Dan Ellis : Resources: Matlab:

Contents

Beat Tracking by Dynamic Programming

This page illustrates the use of the beat_* functions to implement a simple music audio beat tracker based on dynamic programming, as described in: D. Ellis "Beat Tracking by Dynamic Programming" J. New Music Research 36(1): 51-60, March 2007, DOI: 10.1080/09298210701653344.

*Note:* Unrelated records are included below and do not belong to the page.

import Summits.BirchSwinnertonDyer.BirchSwinnertonDyer.Theorems.PrintCf2SplitBadTwoCMPrimaryModule
import Summits.BirchSwinnertonDyer.BirchSwinnertonDyer.Theorems.PrintCf2SplitBadTwoCMShaModule
import Literature.NumberTheory.EllipticCurves.IsogenyBaseChangeFieldProofs
import Literature.NumberTheory.EllipticCurves.IsogenyGroundFieldExtension
import Literature.NumberTheory.EllipticCurves.IsogenyHasCMBaseChangeProofs
import Literature.NumberTheory.EllipticCurves.SelmerPInftyRestriction
import HarnessLib

/-!
# Crux `PrintCf2.SplitBadTwoRankOneOfFacts` (item stmt-BirchSwinnertonDyer-20368), road α over the CM field:
# the complex multiplication `π = [(1+√−7)/2]` ON THE LOCAL POINTS `E(Ē)` of a completion `E = ℚ_v`

Cell `bsd-print-cf2`, width seat `bsd-line-cf2-p1-w8` g2 (brick **B6e-i**, part 1: input (i) of the Ш local descent of memo
`Cruxes/SplitBadTwoRankOneOfFacts/SHA-CM-DESCENT-w8g0.md` §«What is missing»); `--supports stmt-BirchSwinnertonDyer-20368` (helper).
HONEST FRAMING: nothing here closes a crux or a stub; BSD is not proved by any of this; no summit statement is proved by this seat.
No definition is introduced. beyond-print theorem: no.

THE CONSTRUCTION. `W/ℚ` elliptic with `j = −3375`, `L ∋ θ` (`θ² = −7`) a number field, `E` ANY field of characteristic `0`
(a completion `ℚ_v`) and `E'` ANY field which is at the same time an algebraic extension of `E` and an `L`-algebra (a completion
`L_w ⊇ ℚ_v`). Over `L` the complex multiplication `π₀ ∈ End_L(E_L)` (`π₀² = π₀ − 2`, `#ker π₀ = #ker(1 − π₀) = 2`; -w2 g7's
`exists_endRing_cmEndo_two`) and its conjugate `1 − π₀` are `L`-isogenies (-w8 g0's `exists_isogeny_apply_eq_cmEndo`); by this
seat's GENERIC `Isogeny.exists_baseChange_field` (Literature `IsogenyBaseChangeFieldProofs`: the base change of an isogeny to an
ARBITRARY extension field is an isogeny) they become `E'`-isogenies of `(E_L)_{E'}` keeping the relation `π² = π − 2`
(`apply_apply_add_smul_of_baseChange_field`) and both kernel counts (`natCard_ker_one_sub_of_baseChange_field`); `(E_L)_{E'} =
(E_E)_{E'}` as Weierstrass equations over `E'` (all ring maps `ℚ → E'` agree); and along `Ē ≃ₐ[E] Ē'` (`algEquivOfEmb`, the tree's
`geomPointsExtend` / `isAlgebraicOn_conj_symm_of_algEquiv`) the `E'`-isogeny descends to an ALGEBRAIC endomorphism `π` of
`E_E(Ē) = (W.baseChange E).geomPoints` — in `End_{Ē}(E_E)`, with `π² = π − 2`, `#ker π = #ker(1 − π) = 2`, commuting with the image
`galRange E' = res(Γ_{E'}) ≤ Γ_E`. This is EXACTLY the input `π ∈ (W.baseChange F).geomEndRing` (+ `hrel`, `hker`, `hker'`, `hN`)
of -w8 g0's `smul_cmEndo_eq_of_coset_of_not_isSquare` (B6e-ii): over `F = E ∌ √−7` the other coset then ANTI-commutes.

* §1 `exists_isogeny_transport_eq` — bookkeeping along an equality of Weierstrass equations.
* §2 `exists_cmEndo_descend_algEquiv` — descent of an `E'`-endo-isogeny of `(V⁄E')` to `End_{Ē}(V)` along `Ē ≃ₐ[E] Ē'`.
* §3 **`exists_local_cmEndo_two`** — the statement above.

References: [SilvermanAEC2009] I.§3, III.§4 (isogenies, base change), VIII.§1; [SilvermanATAEC1994] II §2 Thm. 2.2(b);
J.-P. Serre, *Galois Cohomology*, II.§1.1 (restriction `Γ_{E'} → Γ_E`).
-/

noncomputable section

open scoped Classical

set_option linter.dupNamespace false
set_option autoImplicit false

namespace Summit.BirchSwinnertonDyer.BirchSwinnertonDyer.Theorems.PrintCf2.CMPrimes

open WeierstrassCurve Literature.NumberTheory.EllipticCurves Literature.NumberTheory.GaloisRepresentations Field

/-! ## §1 Transport of an endo-isogeny with `φ² = φ − 2` along an equality of Weierstrass equations -/

section Transport

/-- **Bookkeeping along `V₁ = V₂`.** An endo-isogeny `φ` of `V₁` with `φ(φP) = φP − 2P`, `#ker φ = 2` and `#ker(1 − φ) = 2` (the last
read on any `π ∈ AddMonoid.End` agreeing with `φ`) gives one of `V₂` with the same data when `V₁ = V₂` (by substitution; used for
`(W⁄L)⁄E' = (W⁄E)⁄E'`). [folklore] -/
theorem exists_isogeny_transport_eq {F : Type} [Field F] {V₁ V₂ : WeierstrassCurve F} (h : V₁ = V₂) (φ : Isogeny V₁ V₁)
    (hrel : ∀ P, φ (φ P) = φ P - 2 • P) (hker : Nat.card φ.toAddMonoidHom.ker = 2)
    (hker' : ∀ π : AddMonoid.End V₁.geomPoints, (∀ Q, π Q = φ Q) →
      Nat.card ((1 - π : AddMonoid.End V₁.geomPoints) : V₁.geomPoints →+ V₁.geomPoints).ker = 2) :
    ∃ φ₂ : Isogeny V₂ V₂, (∀ P, φ₂ (φ₂ P) = φ₂ P - 2 • P) ∧ Nat.card φ₂.toAddMonoidHom.ker = 2 ∧
      ∀ π : AddMonoid.End V₂.geomPoints, (∀ Q, π Q = φ₂ Q) →
        Nat.card ((1 - π : AddMonoid.End V₂.geomPoints) : V₂.geomPoints →+ V₂.geomPoints).ker = 2 := by
  subst h
  exact ⟨φ, hrel, hker, hker'⟩

end Transport

/-! ## §2 Descent of an `E'`-endo-isogeny of `V⁄E'` to `End_{Ē}(V)` along `Ē ≃ₐ[E] Ē'` -/

section Descend

variable {E : Type} [Field E] (V : WeierstrassCurve E)
variable (E' : Type) [Field E'] [Algebra E E'] [Algebra.IsAlgebraic E E']

/-- The compatible pair of `geomPointsExtend_smul` for `ι = algEquivOfEmb E' (closureEmb E')` IS the tree's restriction
`resGal E' : Γ_{E'} → Γ_E` (both are characterised by `ι (τ x) = σ (ι x)`, `algEquivOfEmb_resGal_apply`).
Serre, *Galois Cohomology*, II.§1.1. [folklore] -/
theorem toAlgEquiv_symm_conj_eq_resGal (σ : absoluteGaloisGroup E') :
    (absoluteGaloisGroup.toAlgEquiv E).symm
        ((algEquivOfEmb E' (closureEmb (K := E) E')).trans
          ((AlgEquiv.restrictScalars E (absoluteGaloisGroup.toAlgEquiv E' σ :
              AlgebraicClosure E' ≃ₐ[E'] AlgebraicClosure E')).trans
            (algEquivOfEmb E' (closureEmb (K := E) E')).symm)) = resGal (K := E) E' σ := by
  set e := algEquivOfEmb E' (closureEmb (K := E) E') with he
  apply (absoluteGaloisGroup.toAlgEquiv E).injective
  rw [MulEquiv.apply_symm_apply]
  ext x
  apply e.injective
  change e (e.symm (((absoluteGaloisGroup.toAlgEquiv E' σ : AlgebraicClosure E' ≃ₐ[E'] AlgebraicClosure E')) (e x))) = _
  rw [AlgEquiv.apply_symm_apply]
  exact (algEquivOfEmb_resGal_apply (K := E) (L := E') σ x).symm

/-- **Descent of an `E'`-endo-isogeny to `End_{Ē}(V)`.** `V/E` elliptic, `E'/E` algebraic, `φ₂` an endo-isogeny of `V⁄E'` with
`φ₂(φ₂P) = φ₂P − 2P`, `#ker φ₂ = 2`, `#ker(1 − φ₂) = 2`. Along `ι = algEquivOfEmb E' (closureEmb E') : Ē ≃ₐ[E] Ē'` and the
induced `β = geomPointsExtend : V(Ē) ≃+ V_{E'}(Ē')`, `π := β⁻¹ ∘ φ₂ ∘ β` is an ALGEBRAIC endomorphism of `V(Ē)`
(`isAlgebraicOn_conj_symm_of_algEquiv`), hence in `End_{Ē}(V)`, with `π² = π − 2`, `#ker π = #ker(1 − π) = 2`, and `π` commutes
with `res(Γ_{E'}) ≤ Γ_E` (`geomPointsExtend_smul` + `toAlgEquiv_symm_conj_eq_resGal` + the `Γ_{E'}`-equivariance of `φ₂`). It is
NOT claimed that `π` commutes with all of `Γ_E` (false for `E ∌ √−7`). Silverman, *AEC*, III.§4 (`End(E)` over `K̄`), I.§3;
Serre, *Galois Cohomology*, II.§1.1. [cite: SilvermanAEC2009, III.§4 (End(E)) and I.§3 Ex. 1.12] -/
theorem exists_cmEndo_descend_algEquiv (φ₂ : Isogeny (V.baseChange E') (V.baseChange E'))
    (hrel : ∀ P, φ₂ (φ₂ P) = φ₂ P - 2 • P) (hker : Nat.card φ₂.toAddMonoidHom.ker = 2)
    (hker' : ∀ π : AddMonoid.End (V.baseChange E').geomPoints, (∀ Q, π Q = φ₂ Q) →
      Nat.card ((1 - π : AddMonoid.End (V.baseChange E').geomPoints) :
        (V.baseChange E').geomPoints →+ (V.baseChange E').geomPoints).ker = 2) :
    ∃ π : AddMonoid.End V.geomPoints, π ∈ V.geomEndRing ∧ π * π = π - 2 ∧
      Nat.card (π : V.geomPoints →+ V.geomPoints).ker = 2 ∧
      Nat.card ((1 - π : AddMonoid.End V.geomPoints) : V.geomPoints →+ V.geomPoints).ker = 2 ∧
      ∀ (σ : absoluteGaloisGroup E') (P : V.geomPoints), π (resGal (K := E) E' σ • P) = resGal (K := E) E' σ • π P := by
  set ι : AlgebraicClosure E ≃ₐ[E] AlgebraicClosure E' := algEquivOfEmb E' (closureEmb (K := E) E') with hι
  set β : V.geomPoints ≃+ (V.baseChange E').geomPoints := V.geomPointsExtend E' ι with hβ
  set π : AddMonoid.End V.geomPoints :=
    (β.symm.toAddMonoidHom.comp φ₂.toAddMonoidHom).comp β.toAddMonoidHom with hπ
  have hπapp : ∀ P, π P = β.symm (φ₂ (β P)) := fun _ ↦ rfl
  have halg : IsAlgebraicOn V V π :=
    isAlgebraicOn_conj_symm_of_algEquiv ι β (fun _ ↦ rfl) φ₂.isAlgebraic
  refine ⟨π, Subring.subset_closure halg, ?_, ?_, ?_, ?_⟩
  · -- `π² = π − 2`
    refine AddMonoidHom.ext fun P ↦ ?_
    have h2 : ((2 : AddMonoid.End V.geomPoints) : V.geomPoints →+ V.geomPoints) P = 2 • P := by
      rw [show (2 : AddMonoid.End V.geomPoints) = ((2 : ℕ) : AddMonoid.End V.geomPoints) by norm_cast,
        AddMonoid.End.natCast_apply]
    change β.symm (φ₂ (β (β.symm (φ₂ (β P))))) =
      β.symm (φ₂ (β P)) - ((2 : AddMonoid.End V.geomPoints) : V.geomPoints →+ V.geomPoints) P
    rw [h2, AddEquiv.apply_symm_apply, hrel, map_sub, map_nsmul, AddEquiv.symm_apply_apply]
  · -- `#ker π = 2`
    rw [← hker]
    refine Nat.card_congr (Equiv.subtypeEquiv β.toEquiv fun P ↦ ?_)
    rw [AddMonoidHom.mem_ker, AddMonoidHom.mem_ker]
    change π P = 0 ↔ φ₂ (β P) = 0
    rw [hπapp, AddEquiv.map_eq_zero_iff]
  · -- `#ker (1 − π) = 2`
    rw [← hker' (show AddMonoid.End (V.baseChange E').geomPoints from φ₂.toAddMonoidHom) fun _ ↦ rfl]
    refine Nat.card_congr (Equiv.subtypeEquiv β.toEquiv fun P ↦ ?_)
    rw [AddMonoidHom.mem_ker, AddMonoidHom.mem_ker]
    change P - π P = 0 ↔ β P - φ₂ (β P) = 0
    rw [hπapp, ← AddEquiv.map_eq_zero_iff β, map_sub, AddEquiv.apply_symm_apply]
  · -- commutes with `res(Γ_{E'})`
    intro σ P
    have hsmul : ∀ Q : V.geomPoints, β (resGal (K := E) E' σ • Q) = σ • β Q := fun Q ↦ by
      rw [← toAlgEquiv_symm_conj_eq_resGal E' σ, hβ, hι]
      exact WeierstrassCurve.geomPointsExtend_smul _ σ Q
    have hsmul' : ∀ R : (V.baseChange E').geomPoints, β.symm (σ • R) = resGal (K := E) E' σ • β.symm R := fun R ↦ by
      apply β.injective
      rw [AddEquiv.apply_symm_apply, hsmul, AddEquiv.apply_symm_apply]
    rw [hπapp, hπapp, hsmul, φ₂.map_smul, hsmul']

end Descend

/-! ## §3 The complex multiplication on `E(Ē)` for a completion-like `E` -/

section Local

variable (W : WeierstrassCurve ℚ) [W.IsElliptic]

omit [W.IsElliptic] in
/-- `(W⁄L)⁄E' = (W⁄E)⁄E'` as Weierstrass equations over `E'`: both are `W` mapped along THE ring map `ℚ → E'`
(`Rat.subsingleton_ringHom`). [folklore] -/
theorem baseChange_baseChange_eq_of_rat (L E E' : Type) [Field L] [Field E] [Field E'] [Algebra ℚ L] [Algebra ℚ E]
    [Algebra L E'] [Algebra E E'] : (W.baseChange L).baseChange E' = (W.baseChange E).baseChange E' := by
  change (W.map (algebraMap ℚ L)).map (algebraMap L E') = (W.map (algebraMap ℚ E)).map (algebraMap E E')
  rw [WeierstrassCurve.map_map, WeierstrassCurve.map_map, Subsingleton.elim ((algebraMap L E').comp (algebraMap ℚ L))
    ((algebraMap E E').comp (algebraMap ℚ E))]

/-- **THE COMPLEX MULTIPLICATION ON `E(Ē)`.** `W/ℚ` elliptic with `j = −3375`; `L` a number field with `θ² = −7`; `E` a field with
an algebra structure over `ℚ` (e.g. `ℚ_v`, `ℝ`); `E'` a field algebraic over `E` and an `L`-algebra (e.g. `L_w ⊇ ℚ_v`). Then there is
`π ∈ End_{Ē}(E_E)` (`(W.baseChange E).geomEndRing`) with `π² = π − 2`, `#ker π = 2 = #ker(1 − π)`, commuting with every element of
`res(Γ_{E'}) ≤ Γ_E` — the complex multiplication `[(1+√−7)/2]` acting on the `Ē`-points: the `L`-isogenies `π₀`, `1 − π₀`
(`exists_endRing_cmEndo_two`, `exists_isogeny_apply_eq_cmEndo`) base-changed to `E'` (`Isogeny.exists_baseChange_field`, with
`apply_apply_add_smul_of_baseChange_field`, `natCard_ker_one_sub_of_baseChange_field`), read on `(W⁄E)⁄E'`
(`baseChange_baseChange_eq_of_rat`) and descended along `Ē ≃ₐ[E] Ē'` (`exists_cmEndo_descend_algEquiv`).
[cite: SilvermanATAEC1994, II §2 Thm. 2.2(b) and App. A §3 (row D = -7)] [cite: SilvermanAEC2009, III.§4 (End(E))] -/
theorem exists_local_cmEndo_two (hj : W.j = -3375) (L : Type) [Field L] [NumberField L] {θ : L} (hθ : θ ^ 2 = -7)
    (E : Type) [Field E] [Algebra ℚ E] (E' : Type) [Field E'] [Algebra E E'] [Algebra.IsAlgebraic E E'] [Algebra L E'] :
    ∃ π : AddMonoid.End (W.baseChange E).geomPoints, π ∈ (W.baseChange E).geomEndRing ∧ π * π = π - 2 ∧
      Nat.card (π : (W.baseChange E).geomPoints →+ (W.baseChange E).geomPoints).ker = 2 ∧
      Nat.card ((1 - π : AddMonoid.End (W.baseChange E).geomPoints) :
        (W.baseChange E).geomPoints →+ (W.baseChange E).geomPoints).ker = 2 ∧
      ∀ (σ : absoluteGaloisGroup E') (P : (W.baseChange E).geomPoints),
        π (resGal (K := E) E' σ • P) = resGal (K := E) E' σ • π P := by
  haveI : (W.baseChange L).IsElliptic := inferInstanceAs ((W.map (algebraMap ℚ L)).IsElliptic)
  haveI : (W.baseChange E).IsElliptic := inferInstanceAs ((W.map (algebraMap ℚ E)).IsElliptic)
  -- the CM endomorphism and its conjugate over `L`, as `L`-isogenies
  obtain ⟨π₀, hrel₀, hker₀, hker₀'⟩ := exists_endRing_cmEndo_two W hj L hθ
  have hπ₀g : (π₀ : AddMonoid.End (W.baseChange L).geomPoints) ∈ (W.baseChange L).geomEndRing := (Subring.mem_inf.1 π₀.2).1
  have hπ₀G := ((W.baseChange L).mem_equivariantSubring_iff _).1 (Subring.mem_inf.1 π₀.2).2
  obtain ⟨φ, hφπ, hφrel⟩ := exists_isogeny_apply_eq_cmEndo (W.baseChange L) hπ₀g hπ₀G hrel₀
  set π₁ : AddMonoid.End (W.baseChange L).geomPoints := 1 - (π₀ : AddMonoid.End (W.baseChange L).geomPoints) with hπ₁
  have hπ₁app : ∀ P, π₁ P = P - (π₀ : AddMonoid.End (W.baseChange L).geomPoints) P := fun _ ↦ rfl
  have hπ₁g : π₁ ∈ (W.baseChange L).geomEndRing := sub_mem (one_mem _) hπ₀g
  have hπ₁G : ∀ (g : absoluteGaloisGroup L) (P : (W.baseChange L).geomPoints), π₁ (g • P) = g • π₁ P := fun g P ↦ by
    rw [hπ₁app, hπ₁app, hπ₀G, smul_sub]
  have hrel₁ : π₁ * π₁ = π₁ - 2 := by
    have e : π₁ * π₁ = 1 - (π₀ : AddMonoid.End (W.baseChange L).geomPoints) - π₀ + π₀ * π₀ := by
      rw [hπ₁]; noncomm_ring
    rw [e, hrel₀, hπ₁]; abel
  obtain ⟨ψ, hψπ, -⟩ := exists_isogeny_apply_eq_cmEndo (W.baseChange L) hπ₁g hπ₁G hrel₁
  have hψ : ∀ P, ψ P = P - φ P := fun P ↦ by rw [hψπ, hπ₁app, hφπ]
  have hφker : Nat.card φ.toAddMonoidHom.ker = 2 := by
    rw [← hker₀]; congr 2; ext P
    rw [AddMonoidHom.mem_ker, AddMonoidHom.mem_ker, Isogeny.coe_toAddMonoidHom, hφπ]; rfl
  have hψker : Nat.card ψ.toAddMonoidHom.ker = 2 := by
    rw [← hker₀']; congr 2; ext P
    rw [AddMonoidHom.mem_ker, AddMonoidHom.mem_ker, Isogeny.coe_toAddMonoidHom, hψπ]; rfl
  have hφrel' : ∀ P, φ (φ P) + (-1 : ℤ) • φ P = (-2 : ℤ) • P := fun P ↦ by
    rw [hφrel, neg_smul, one_smul, neg_smul, two_zsmul, two_nsmul]; abel
  -- base change to the `L`-field `E'`
  obtain ⟨φE', hφE'c, -, hφE'k⟩ := φ.exists_baseChange_field E'
  obtain ⟨ψE', hψE'c, -, hψE'k⟩ := ψ.exists_baseChange_field E'
  have hrelE' : ∀ Q, φE' (φE' Q) = φE' Q - 2 • Q := fun Q ↦ by
    have h := φ.apply_apply_add_smul_of_baseChange_field E' hφrel' φE' hφE'c Q
    rw [neg_smul, one_smul, neg_smul, two_zsmul, ← sub_eq_add_neg, sub_eq_iff_eq_add] at h
    rw [h, two_nsmul]; abel
  have hkerE' : Nat.card φE'.toAddMonoidHom.ker = 2 := by rw [hφE'k, hφker]
  have hkerE'' : ∀ π : AddMonoid.End ((W.baseChange L).baseChange E').geomPoints, (∀ Q, π Q = φE' Q) →
      Nat.card ((1 - π : AddMonoid.End ((W.baseChange L).baseChange E').geomPoints) : _ →+ _).ker = 2 := fun π hπ ↦ by
    rw [φ.natCard_ker_one_sub_of_baseChange_field E' ψ hψ φE' ψE' hφE'c hψE'c π hπ, hψE'k, hψker]
  -- read on `(W⁄E)⁄E'` and descend to `E`
  obtain ⟨φ₂, hrel₂, hker₂, hker₂'⟩ := exists_isogeny_transport_eq (baseChange_baseChange_eq_of_rat W L E E') φE'
    hrelE' hkerE' hkerE''
  exact exists_cmEndo_descend_algEquiv (W.baseChange E) E' φ₂ hrel₂ hker₂ hker₂'

end Local

end Summit.BirchSwinnertonDyer.BirchSwinnertonDyer.Theorems.PrintCf2.CMPrimes

end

% First, load an example sound file
wavfilename = 'train01.wav';
[d,sr] = wavread(wavfilename);

% Now, calculate the "onset strength" function as the sum of the
% differentiated and half-rectified energy in a Mel-scale
% time-frequency transform:
[onset_fn, osr, sgram, tt, ff] = beat_onset(d,sr);
% osr returns the sampling rate of the frames of onset_fn
% sgram returns the mel spectrogram as an array, with tt and ff
% being the time and frequency labels.

% The dynamic programming approach needs an estimate of global
% tempo, so we calculate one by autocorrelating the onset function,
% applying a bias window, and choosing the biggest peak.
% Optionally, it plots the windowed autocorrelation for us
subplot(211)
display = 1;
tempo = beat_tempo(onset_fn, osr, display);

% Now we can run the dynamic programming beat tracker
beats = beat_simple(onset_fn, osr, tempo);

% We have some helper functions: one to plot the beat times on top
% of the Mel spectrogram (which we saved from beat_onset)
subplot(212)
beat_plot(beats, '-r', tt, ff, sgram);

% And we can listen to the result; the system-found beats are
% marked by little bursts of white noise superimposed on the
% original:
beat_play(beats, d, sr);

% We can go straight from soundfile to beats with beat_track, which
% just provides a wrapper around the steps above:
beats = beat_track(wavfilename);
Warning: The playback thread did not start within one second. 

Ground truth

We can also read in ground truth for the mirex06 McKinney/Moelants tapping data:

tapfilename = 'train01.txt';
truth = beat_ground_truth(tapfilename);
% By default this only returns the subset of tap records that are
% consistentn with the most popular tempo.  Multiple sequences are
% returned in separate cells of a cell array; we can plot and
% listen to them too:
beat_plot(truth{1}, 'xb');
beat_play(truth{1}, d(1:10*sr), sr);

% We can also plot all the individual ground-truth taps in a
% "scatter" format:
subplot(211)
beat_gt_plot(truth)

Scoring results

We can score a beat track against a ground truth by counting how many true beats are missed (deletions), and how many system-generated beats don't correspond to true beats (insertions):

collar = 0.2; % accept a beat within +/-20% of the tempo period
verbose = 1;
[err,ins,del,tru,hh,dd] = beat_score(beats,truth{1},collar,verbose);
% In this case, only the first beat is 'wrong', because the human
% was late to pick up the beat.
% We can score against all the ..
length(truth)
% .. 35 different tap records for this tempo by passing them all to
% the scoring function:
[err,ins,del,tru,hh,dd] = beat_score(beats,truth,collar,verbose);
% We don't line up with all the human taps, but then no single beat
% track ever could because the humans have too much spread.
Overall error=   3.2% (   1 ins,    1 del,   63 true)

ans =

    40

Overall error=  25.1% ( 330 ins,   89 del, 2279 true)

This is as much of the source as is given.